Note: computational experiments can be a useful start, but prove your answers mathematically!

Exercise 1.5

Consider the task of computing the positive \(n\)-th root \(r = a^{1/n}\) of a positive number \(a\) by fixed-point iteration \(x_{k+1} = g(x_k)\).
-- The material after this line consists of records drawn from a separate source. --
/-!
# `Balaban1983to89.B9Eq326G1kDivergenceRowClosed` — T. Bałaban, *Propagators for lattice gauge theories in a background field*, Commun. Math. Phys. **99**
# (1985) 389–434 [Balaban1985BackgroundPropagators] Thm 3.3 p. 399 (*«the operator G(U) satisfies the inequalities (3.42)–(3.47), with G′(U) replaced by G(U)»*)
# with Thm 3.1 (3.42) p. 397 SECOND ENTRY (*«|(∇_U Gλ)(x)| ≤ B₀e^{−δ₀d(y,y′)}|λ|, x ∈ Δ(y), supp λ ⊂ Δ(y′)»*, «δ₀, B₀ dependent on d and L only»), (3.8) p. 392 (the
# covariant divergence), (3.25)–(3.26) pp. 394–395 (`Δ_a(U) = Δ(U) + D_UR(U)D*_U + Q*(U)aQ(U)`, `G = Δ_a⁻¹`): **THE DIVERGENCE ROW OF THE BOND PROPAGATOR
# `G₁,k(U) = Δ_{a,k}(U)⁻¹` (`B9Eq326OperatorTower.G1k`) ON PRINT's DIAGONAL, `∃ (α₁, B, δ)` BEFORE THE HEIGHT: for every `n, η (ηL^{n+1} = 1), c₀, c₁, m`, every
# background `U` of the cell's MODEL letters in the window `α ≤ α₁`, every bond source `f` supported over ONE unit block `v` with `‖f(b)‖ ≤ F`, every fine site
# `y`: `‖(D*_U G₁,k(U) f)(y)‖ ≤ B·e^{−δ·d_m(Πy, v)}·F`** — the divergence companion of ne9-leaf-05's (K64) `B9Eq326G1kSupRowClosed.exists_local_letter_G1k`
# (beta-an4's `G₁,k` sup row), by the same Woodbury road around the local part `A₀,k`: `D*_UG₁,k = D*_UA₀,k⁻¹ + (D*_UA₀,k⁻¹)∘Uu∘[c + c∘V∘G₁,k∘Uu∘c]∘V∘A₀,k⁻¹`
# (this lineage's (WST) `B9Eq326WoodburySchurTower.G1k_eq_woodbury`), the left factor `D*_UA₀,k⁻¹` being this lineage's storey-J row (DVTD)
# `B9Eq326LocalPartTowerDivergenceRowDiagonalClosed.exists_divergence_row_localInvK_diagonal_closed`, the assembly the OWNER t4-ne9-p1 g96's (E1)
# `B9Eq326G1PostcompRowOfLetters.local_letter_postcomp_torus_const` (post-composition of (K61)∕(K62) by a CLM `D`), and EVERY OTHER INPUT EXACTLY AS IN (K64): (ECL) for `A₀,k⁻¹`, (FCLG) for the `L²` block decay
# of `G₁,k`, (K64a) for `c_k` and the adjoint facts, the OWNER t4-ne9-p1's (GRC) for `Uu = D_UG′_kQ̃′_k†` (the row named in the OWNER's PRE-INTENT-6 (DVT):
# «`D*_UG₁,k = D*_UA₀,k⁻¹ + …` by Woodbury», journal l.65114)
statement-level skeleton of published theorems with citation tags; proofs where landed; nothing here is a claim about the Yang–Mills mass gap

CITATION HEADER (lean-in-tree rule).  Audit cell `pub-balaban`, sub-cell `t4`, BINDER row NE9; filed by NE9 crux-team LEAF PROVER 03 (`b2b-balaban-t4-ne9-formalise-leaf-03`,
gen 79; road ΔA-CT).  THE PLUMBING OF THIS FILE IS ne9-leaf-05 g87's (K64) `B9Eq326G1kSupRowClosed` (`exists_local_letter_G1k_of_UuLetter` ∕ `exists_local_letter_G1k`),
VERBATIM but for the left factor `D*_U` — credited; imports: the OWNER g96's (E1) `B9Eq326G1PostcompRowOfLetters`, this lineage's (DVTD), (WST), (FCLG), (LPC); ne9-leaf-05's
(K64a) `B9Eq326WoodburyLettersTower`; the OWNER's (GRC) `B9Eq342GreenPrimeTowerGradientRowClosed`; `B9Eq324PenaltyPointwiseBound`, `B9Eq33CovDerivLocalLetterTower`.
SOURCE READ first-hand [Balaban1985BackgroundPropagators] (`paper:balaban1985-cmp99-background-propagators`, journal page = PDF page + 388): p. 397 Thm 3.1 (3.42);
p. 399 Thm 3.3, (3.49); p. 392 (3.8); pp. 394–395 (3.25)–(3.26); p. 393 (3.19); p. 416 Thm 3.11.  Print's random walk (pp. 415–434) is NOT reproduced; [folklore].

WHAT IS PROVED (sorry-free; proof lane — no `def`).
* §1 **`exists_divergence_row_G1k_of_UuLetter`** — GIVEN `HU` (the `∃`-first letter of `Uu` on unit point sources, the SAME hypothesis byte for byte as (K64)
  §1's), `∃ α₁ B δ` BEFORE the (K64) `∀`-block (`… hUst hUb hUη hpl hUgrad hRlev hεg hAQ hpos′ hpos v f F hfv hfF`) and a fine site `y`:
  `‖(D*_U(G₁,k f))(y)‖ ≤ B·e^{−δ·d_m(Πy, v)}·F`; `α₁ := min` of the five suppliers' thresholds ((ECL), (FCLG), (K64a), `HU`, (DVTD)), common rate
  `κ := min(δ_A, r₁, ρ_c, κ_U, δ_D)`, `δ := κ∕2`, `B = B_D + B_D·B_U·B_c·(B_U·B_A·K·d)·K³·(1 + B_c·((B_U√d)·A₁·(B_U√d)·K²·1)·K²)`, `K = K_d(κ∕4)`.
* §2 **`exists_divergence_row_G1k`** — THE SAME, UNCONDITIONAL on the MODEL letters: `HU` inhabited by (GRC) exactly as (K64) §2 does.
HONEST SCOPE.  [folklore] plumbing; a theorem about the cell's MODEL (unitary `U` with `star U = U⁻¹`, `‖U(b) − 1‖ ≤ αη`, plaquettes `≤ αη²`, the bond-gradient datum
`≤ αη²`, the `Q_k` regularity letters, contractive level averages `hRlev`, tracial norming); `B` crude; the positivity witnesses `hpos′` ([B9] (3.24)) and `hpos`
([B9] Thm 3.11) stay DISPLAYED; nothing of [B9] Thm 3.1∕3.3∕3.11 is asserted, valued or discharged.  NOT NE9 (cell pub-balaban: NE9 NOT PRINTED ∕ NOT PROVED; «NE9 ⇐
the named binders»; row WALLED ON A MODEL (O-NE9-1; #5 UNRULED); spine PROVED 0∕9; rung (B)+1 on a finite T⁴ — NOT infinite volume, NOT mass gap, NOT BetaPertH, NOT
Clay; HONEST DEPENDENCY: continuum YM on T⁴ ⇐ BetaPertH ∧ nine spine estimates (0/9 proved); BetaPertH ⇐ (D1) ∧ (D4) ∧ CAP+tail; G-an2-4 gates asym, D1 and NE2/3/4).  NEW file.
-/

noncomputable section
Two possible functions to use are

(1.3)#\[ g_1(x) = \frac{x + a/x^{n-1}}{2} \quad \text{ and } \quad g_2(x) = \frac{(n-1)x + a/x^{n-1}}{n}, \]

both generalizing the classic formula for computing square roots, \(\displaystyle g(x) = \frac{x + a/x}{2}\).

a) Verify that each does indeed have \(a^{1/n}\) as a fixed point.

b) Test each method for convergence (as usual, you may assume a sufficiently good initial approximation).

c) Your results above should identify one method as “superior” in that it has super-linear convergence: which one?

d)(*) Show that this superior method converges for any positive initial approximation, even though this is not guaranteed by the general theorems on fixed point iteration.